The 30-second summary
Every modern runtime ships a CSPRNG: crypto.randomUUID() and crypto.getRandomValues() in browsers and Node.js, secrets in Python, SecureRandom in the JVM. They're fast, free, and cryptographically strong. For session IDs, CSRF tokens, password salts, request IDs — anything where the only consumer of the randomness is your own server — they're the correct answer.

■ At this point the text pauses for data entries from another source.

import Summits.HodgeConjecture.CorCM.Census.CyclicCharacterArcCoordinates

/-!
# Cyclic characters, XLII: THE INTERVAL RULE for every `k` — one face per interval-tie block, toward the LEFT END of its interval of nearest arc types

COR-CM (cell `pub-hodgecm2`), count-neutral kernel combinatorics by the binder seat b09 (gen 44; lane CYCLIC-CHARACTER FIBRE LAW, part XLII — the `k ≥ 3`
version of part XXXVIʼs lower rule, cf. `HOME/pub-hodgecm2-b09/lean-g44/LOWER-RULE-ROADMAP.md`), on part XLI and gen 38/39ʼs covering currency
(`toward_of_explicit`) BY NAME.  Theorems only (no definition, no `decide`, no certificate, no named fact, no `sorry`).  HONEST FRAMING: `HC_CM` is NOT proved,
here or anywhere in the tree; nothing here is a period or a headline.

An INTERVAL DATUM `(Q, r)` at a type `Z` says that the arc types realising the potential of `Z` are EXACTLY `T_0·Q⁻¹ = T_{a₀}, T_{a₀+1}, …, T_{a₀+r}` with
`r + 1 < 2ᵏ` (a proper interval of the cycle of arc types): `∀ P, bpot Z = ddist (T_0·P⁻¹) Z ↔ ∃ i ≤ r, w P = w Q − i`.  For `k = 2` the two-way ties of part
XXXVI are the case `r = 1`; for every `k` the sub-balanced types of part XLI carry interval data.
* §1 **THE LEFT END IS UNIQUE** (`apply_eq_of_intDatum`): two interval data at the same type have the same left end `T_0·Q⁻¹` (a proper interval of a cycle has
  one left end); data transport along base changes (`intDatum_rt`).
* §2 **THE INTERVAL-RULED FAMILY** (`exists_intervalRuled`): for a decidable predicate on blocks equivalent to «potential `≥ 2` and the representative carries an
  interval datum» and an excluded block `E`: a face family, one per such block `≠ E`, such that every lattice containing its base changes has the toward
  property through those blocks and, for EVERY interval datum `(Q, r)` at every type `Z` of them, a face `gface Z s s'` flipping two deviation places of `Z`
  from the left end `T_0·Q⁻¹`.

## References
* [Pohlmann1968] H. Pohlmann, Algebraic cycles on abelian varieties of complex multiplication type, Ann. of Math. 88 (1968), Thm 1.
-/

namespace Summit.HodgeConjecture.CorCM.Census.CyclicCharacter

open Finset
open Summit.HodgeConjecture.CorCM.Prior.AllgGroup.RfwfAllgGroup
open Summit.HodgeConjecture.CorCM.Census.BlockParity
open Summit.HodgeConjecture.CorCM.Census.Coinvariant
open Summit.HodgeConjecture.CorCM.Census.TwistGeneration
open Summit.HodgeConjecture.CorCM.Census.BaseBlock

noncomputable section

variable {G : Type*} [Group G] [Fintype G] [DecidableEq G] {k : ℕ} {w : G → ZMod (2 ^ k)} {c : G}

/-! ## §1 The left end of an interval datum is unique; transport -/

omit [Group G] [Fintype G] [DecidableEq G] in
/-- A natural number cast to `0` in `ℤ/2ᵏ` is a multiple of `2ᵏ`, hence `0` or `≥ 2ᵏ`. [folklore] -/
theorem le_of_natCast_eq_zero {i : ℕ} (h : (i : ZMod (2 ^ k)) = 0) (hi : i ≠ 0) : 2 ^ k ≤ i := by
  rw [ZMod.natCast_eq_zero_iff] at h
  exact Nat.le_of_dvd (Nat.pos_of_ne_zero hi) h

/-- **THE LEFT END OF AN INTERVAL DATUM IS UNIQUE**: two interval data `(Q, r)`, `(Q', r')` at the same type have `w Q = w Q'` (properness of ONE of the two
intervals suffices). [folklore] -/
theorem apply_eq_of_intDatum (hw : ∀ P Q : G, w (P * Q) = w P + w Q) (hk : 1 ≤ k) (hc2 : c * c = 1) (hwc : w c ≠ 0) (h1 : ∃ g₁ : G, w g₁ = 1)
    {Z : CMF G c} {Q Q' : G} {r r' : ℕ} (hr : r + 1 < 2 ^ k)
    (hQ : ∀ P : G, bpot c (arcType hw hk hc2 hwc 0) Z = ddist (rt c P (arcType hw hk hc2 hwc 0)) Z ↔ ∃ i : ℕ, i ≤ r ∧ w P = w Q - (i : ZMod (2 ^ k)))
    (hQ' : ∀ P : G, bpot c (arcType hw hk hc2 hwc 0) Z = ddist (rt c P (arcType hw hk hc2 hwc 0)) Z ↔ ∃ i : ℕ, i ≤ r' ∧ w P = w Q' - (i : ZMod (2 ^ k))) :
    w Q = w Q' := by
  -- `w Q = w Q' − i'` and `w Q' = w Q − i`
  obtain ⟨i', hi', hQi'⟩ := (hQ' Q).mp ((hQ Q).mpr ⟨0, Nat.zero_le _, by rw [Nat.cast_zero, sub_zero]⟩)
  by_cases h0 : i' = 0
  · rw [hQi', h0, Nat.cast_zero, sub_zero]
  · -- then `T_0·(g₁Q)⁻¹`, one step to the left of the left end of `(Q, r)`, realises the potential by `(Q', r')`: contradiction
    exfalso
    obtain ⟨g₁, hg₁⟩ := h1
    have hP : bpot c (arcType hw hk hc2 hwc 0) Z = ddist (rt c (g₁ * Q) (arcType hw hk hc2 hwc 0)) Z := by
      refine (hQ' (g₁ * Q)).mpr ⟨i' - 1, by omega, ?_⟩
      rw [hw, hg₁, hQi', Nat.cast_sub (by omega : 1 ≤ i'), Nat.cast_one]; ring
    obtain ⟨i'', hi'', hQi''⟩ := (hQ (g₁ * Q)).mp hP
    rw [hw, hg₁] at hQi''
    have hzero : ((i'' + 1 : ℕ) : ZMod (2 ^ k)) = 0 := by
      rw [Nat.cast_add, Nat.cast_one]
      linear_combination hQi''
    have := le_of_natCast_eq_zero hzero (by omega)
    omega

/-- **Interval data transport along base changes**: `(Q, r)` at `Z` gives `(P·Q, r)` at `Z·P⁻¹`. [folklore] -/
theorem intDatum_rt (hw : ∀ P Q : G, w (P * Q) = w P + w Q) (hk : 1 ≤ k) (hc2 : c * c = 1) (hwc : w c ≠ 0) {Z : CMF G c} {Q : G} {r : ℕ} (P : G)
    (hQ : ∀ P' : G, bpot c (arcType hw hk hc2 hwc 0) Z = ddist (rt c P' (arcType hw hk hc2 hwc 0)) Z ↔ ∃ i : ℕ, i ≤ r ∧ w P' = w Q - (i : ZMod (2 ^ k))) :
    ∀ P' : G, bpot c (arcType hw hk hc2 hwc 0) (rt c P Z) = ddist (rt c P' (arcType hw hk hc2 hwc 0)) (rt c P Z) ↔
      ∃ i : ℕ, i ≤ r ∧ w P' = w (P * Q) - (i : ZMod (2 ^ k)) := by
  intro P'
  have e : ddist (rt c P' (arcType hw hk hc2 hwc 0)) (rt c P Z) = ddist (rt c (P⁻¹ * P') (arcType hw hk hc2 hwc 0)) Z := by
    conv_lhs => rw [show P' = P * (P⁻¹ * P') by rw [mul_inv_cancel_left], rt_mul, ddist_rt]
  rw [bpot_rt, e, hQ (P⁻¹ * P')]
  constructor
  · rintro ⟨i, hi, h⟩
    refine ⟨i, hi, ?_⟩
    rw [hw, map_inv hw] at h
    rw [hw]
    calc w P' = -w P + w P' + w P := by ring
      _ = w Q - (i : ZMod (2 ^ k)) + w P := by rw [h]
      _ = w P + w Q - (i : ZMod (2 ^ k)) := by ring
  · rintro ⟨i, hi, h⟩
    refine ⟨i, hi, ?_⟩
    rw [hw, map_inv hw, h, hw]; ring

/-! ## §2 The interval-ruled family -/

/-- **THE INTERVAL-RULED FAMILY** (see the file header). [folklore] -/
theorem exists_intervalRuled (hw : ∀ P Q : G, w (P * Q) = w P + w Q) (hk : 1 ≤ k) (hc2 : c * c = 1) (hwc : w c ≠ 0)
    (h1 : ∃ g₁ : G, w g₁ = 1) (tie : Block c → Prop) [DecidablePred tie]
    (htie : ∀ Bk : Block c, tie Bk ↔ (2 ≤ bpot c (arcType hw hk hc2 hwc 0) Bk.out ∧
      ∃ (Q : G) (r : ℕ), r + 1 < 2 ^ k ∧ ∀ P : G, bpot c (arcType hw hk hc2 hwc 0) Bk.out = ddist (rt c P (arcType hw hk hc2 hwc 0)) Bk.out ↔
        ∃ i : ℕ, i ≤ r ∧ w P = w Q - (i : ZMod (2 ^ k)))) (E : Block c) :
    ∃ St : Finset (CMF G c →₀ ℤ), (↑St ⊆ gfaceSet G c hc2) ∧ St.card ≤ (univ.filter fun Bk : Block c => tie Bk ∧ Bk ≠ E).card ∧
      ∀ L : Submodule ℤ (CMF G c →₀ ℤ), Submodule.span ℤ (translates c St) ≤ L →
        (∀ Φ : CMF G c, tie (blk c Φ) → blk c Φ ≠ E → ∃ Q t t' : G,
          bpot c (arcType hw hk hc2 hwc 0) Φ = ddist (rt c Q (arcType hw hk hc2 hwc 0)) Φ ∧
            t ∈ (rt c Q (arcType hw hk hc2 hwc 0)).1 \ Φ.1 ∧ t' ∈ (rt c Q (arcType hw hk hc2 hwc 0)).1 \ Φ.1 ∧ t ≠ t' ∧ gface c hc2 Φ t t' ∈ L) ∧
        (∀ (Φ : CMF G c) (Q : G) (r : ℕ), blk c Φ ≠ E → 2 ≤ bpot c (arcType hw hk hc2 hwc 0) Φ → r + 1 < 2 ^ k →
          (∀ P : G, bpot c (arcType hw hk hc2 hwc 0) Φ = ddist (rt c P (arcType hw hk hc2 hwc 0)) Φ ↔ ∃ i : ℕ, i ≤ r ∧ w P = w Q - (i : ZMod (2 ^ k))) →
          ∃ s s' : G, s ∈ (rt c Q (arcType hw hk hc2 hwc 0)).1 \ Φ.1 ∧ s' ∈ (rt c Q (arcType hw hk hc2 hwc 0)).1 \ Φ.1 ∧ s ≠ s' ∧
            gface c hc2 Φ s s' ∈ L) := by
  classical
  set T₀ := arcType hw hk hc2 hwc 0 with hT₀
  -- the choice at every interval-tie block: an interval datum and two deviation places from its left end
  have hch : ∀ Bk : Block c, ∃ τ : (G × ℕ) × (G × G), tie Bk →
      τ.1.2 + 1 < 2 ^ k ∧ (∀ P : G, bpot c T₀ Bk.out = ddist (rt c P T₀) Bk.out ↔ ∃ i : ℕ, i ≤ τ.1.2 ∧ w P = w τ.1.1 - (i : ZMod (2 ^ k))) ∧
        τ.2.1 ∈ (rt c τ.1.1 T₀).1 \ Bk.out.1 ∧ τ.2.2 ∈ (rt c τ.1.1 T₀).1 \ Bk.out.1 ∧ τ.2.1 ≠ τ.2.2 := by
    intro Bk
    by_cases h : tie Bk
    · obtain ⟨h2, Q, r, hr, hQ⟩ := (htie Bk).mp h
      have hQ0 : bpot c T₀ Bk.out = ddist (rt c Q T₀) Bk.out := (hQ Q).mpr ⟨0, Nat.zero_le _, by rw [Nat.cast_zero, sub_zero]⟩
      have hcard : 1 < ((rt c Q T₀).1 \ Bk.out.1).card := by rw [hQ0, ddist] at h2; omega
      obtain ⟨s, hs, s', hs', hss'⟩ := one_lt_card.mp hcard
      exact ⟨((Q, r), (s, s')), fun _ => ⟨hr, hQ, hs, hs', hss'⟩⟩
    · exact ⟨((1, 0), (1, 1)), fun h' => absurd h' h⟩
  choose τ hτ using hch
  set NI : Finset (Block c) := univ.filter fun Bk : Block c => tie Bk ∧ Bk ≠ E with hNI
  set face : Block c → (CMF G c →₀ ℤ) := fun Bk => gface c hc2 Bk.out (τ Bk).2.1 (τ Bk).2.2 with hface
  refine ⟨NI.image face, ?_, card_image_le, fun L hL => ⟨fun Φ hΦ hΦE => ?_, fun Φ Q₁ r₁ hΦE h2 hr₁ hQ₁ => ?_⟩⟩
  · intro y hy
    obtain ⟨Bk, hBk, rfl⟩ := mem_image.mp (mem_coe.mp hy)
    obtain ⟨-, -, hs, hs', hss'⟩ := hτ Bk (mem_filter.mp hBk).2.1
    exact ⟨Bk.out, _, _, not_mem_orb_of_mem (mem_sdiff.mp hs).1 (mem_sdiff.mp hs').1 hss', rfl⟩
  · have hmem : face (blk c Φ) ∈ NI.image face := mem_image_of_mem _ (mem_filter.mpr ⟨mem_univ _, hΦ, hΦE⟩)
    obtain ⟨-, hQ, hs, hs', hss'⟩ := hτ (blk c Φ) hΦ
    have hQ0 : bpot c T₀ (blk c Φ).out = ddist (rt c (τ (blk c Φ)).1.1 T₀) (blk c Φ).out :=
      (hQ _).mpr ⟨0, Nat.zero_le _, by rw [Nat.cast_zero, sub_zero]⟩
    exact toward_of_explicit c T₀ hc2 L hQ0 hs hs' hss' (fun Q'' => hL (Submodule.subset_span ⟨Q'', _, hmem, rfl⟩)) (blk_out c (blk c Φ)).symm
  · set Bk : Block c := blk c Φ with hBk
    obtain ⟨P, hP⟩ := exists_rt_eq_of_blk_eq c (blk_out c Bk)
    have hinv : rt c P⁻¹ Φ = Bk.out := by rw [← hP, rt_inv_rt]
    -- the datum `(P⁻¹Q₁, r₁)` at `Bk.out` shows the block is an interval-tie block
    have hdat := intDatum_rt hw hk hc2 hwc P⁻¹ hQ₁
    rw [hinv] at hdat
    have hpot : bpot c T₀ Φ = bpot c T₀ Bk.out := by rw [← bpot_rt c T₀ P Bk.out, hP]
    have htieBk : tie Bk := (htie _).mpr ⟨by rw [← hpot]; exact h2, _, _, hr₁, hdat⟩
    have hmem : face Bk ∈ NI.image face := mem_image_of_mem _ (mem_filter.mpr ⟨mem_univ _, htieBk, hΦE⟩)
    obtain ⟨hr, hQ, hs, hs', hss'⟩ := hτ Bk htieBk
    -- transport the blockʼs datum to `Φ` and compare left ends
    have hdat' := intDatum_rt hw hk hc2 hwc P hQ
    rw [hP] at hdat'
    have hlow : rt c (P * (τ Bk).1.1) T₀ = rt c Q₁ T₀ := by
      rw [hT₀, rt_arcType_zero_eq, rt_arcType_zero_eq, apply_eq_of_intDatum hw hk hc2 hwc h1 hr hdat' hQ₁]
    have hfaceL : gface c hc2 Φ ((τ Bk).2.1 * P⁻¹) ((τ Bk).2.2 * P⁻¹) ∈ L := by
      have h := hL (Submodule.subset_span ⟨P, face Bk, hmem, rfl⟩)
      rwa [show face Bk = gface c hc2 Bk.out (τ Bk).2.1 (τ Bk).2.2 from rfl, mapDomain_rt_gface, hP] at h
    refine ⟨(τ Bk).2.1 * P⁻¹, (τ Bk).2.2 * P⁻¹, ?_, ?_, fun h => hss' (mul_right_cancel h), hfaceL⟩
    · rw [← hlow, rt_mul, ← hP, mem_sdiff_rt_iff, inv_mul_cancel_right]; exact hs
    · rw [← hlow, rt_mul, ← hP, mem_sdiff_rt_iff, inv_mul_cancel_right]; exact hs'

end

end Summit.HodgeConjecture.CorCM.Census.CyclicCharacter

They become the wrong answer the moment a second party has to verify that the result you reported is the result your code actually produced. An in-process CSPRNG is unobservable from the outside; there is no artifact a third party can check.
Feature matrix
| Capability | Provable.io | crypto.randomUUID() / getRandomValues() |
|---|---|---|
| Cryptographic strength | HMAC-SHA256 keyed stream | OS CSPRNG (e.g. /dev/urandom, BCryptGenRandom) |
| Reproducible from seed | Yes — that's the whole point | No — fresh entropy on every call |
| Third-party verifiability | Yes — publish seed + hash, anyone re-derives | No — the call is invisible from outside the process |
| Pre-commitment | Yes — serverHash published before the result | No |
| Latency | ~tens of ms (network) | Sub-microsecond (in-process) |
| Auditable history | Yes — every outcome persisted and addressable by short ID | No — gone the moment the process exits |
| External dependency | Yes — an HTTP call | No — language-level |
| Best for | Anything a user, auditor, or regulator might dispute | Internal tokens, IDs, salts, padding, jitter |
When crypto.randomUUID() is the right answer
Don't reach for an HTTP API when a local function call does the job. Stick with the in-process CSPRNG for:
- Session tokens, CSRF tokens, password reset tokens. Nobody outside your server should ever see these, much less verify them.
- Database primary keys / request IDs. Latency matters, verification doesn't.
- Cryptographic key material. Generate your TLS private keys, your AES keys, your HMAC keys with the OS CSPRNG — never with a seeded RNG.
- Internal jitter and backoff. Same reasoning: no audience.
When you actually need a verifiable RNG
The "who needs to check this?" question is the whole tell. If the answer is anyone outside your own process, the local CSPRNG can't help — there's nothing to publish. Reach for Provable.io when:
- A user might dispute the outcome. "Why did my entry not win?" "Why was I in the control group?" "Why did the deck deal that hand?" See raffle picker, A/B bucketing, card shuffler.
- An auditor needs to re-derive a past decision. A regulator asking "show me that this user really was bucketed into the treatment arm on this date" is a non-starter with
crypto.randomUUID(). - You're publishing the result to a public audience. Giveaways, NFT trait reveals, jackpots, dice rolls in a public game lobby.
What the API call looks like
Same shape as a Crypto API call, just over HTTP — and the response carries the proof in addition to the value.
curl "https://api.provable.io/api/bytes?clientSeed=compare-crypto-demo&count=16&encoding=hex"The response includes a serverHash. Anyone with the seed and that hash can confirm — via the open-source provable-core library — that the bytes you reported are the bytes the algorithm produced.
A common mistake: using both for the same job
We see two anti-patterns regularly:
- Calling Provable.io for session tokens. You don't need verification, and you're adding a network round trip to every login. Use the language CSPRNG.
- Calling
crypto.randomUUID()for a public raffle winner. The draw happens, the winner is announced, the runners-up ask "how do we know?" — and there's no answer. Use Provable.io and publish theserverHash.
The line is about audience, not about strength. Both primitives are cryptographically sound; they answer different questions.
FAQ
Is Provable.io a CSPRNG?
Its output is computationally indistinguishable from a CSPRNG, but the trust model is different: it's verifiable rather than unobservable. That's a feature for public-audience use cases and a footgun for secret material. Never use the same Provable.io seed for both visible draws and secret keys.
What about Math.random()?
Math.random() is not cryptographically strong and shouldn't be used for either job. If a value matters, use crypto.getRandomValues() for in-process needs and Provable.io for verifiable ones.
Can I cache outcomes?
Yes. Because the call is deterministic in (serverSeed, clientSeed, cursor, nonce), you can cache the result keyed by the inputs. The seed-based design is what makes both verification and caching cheap.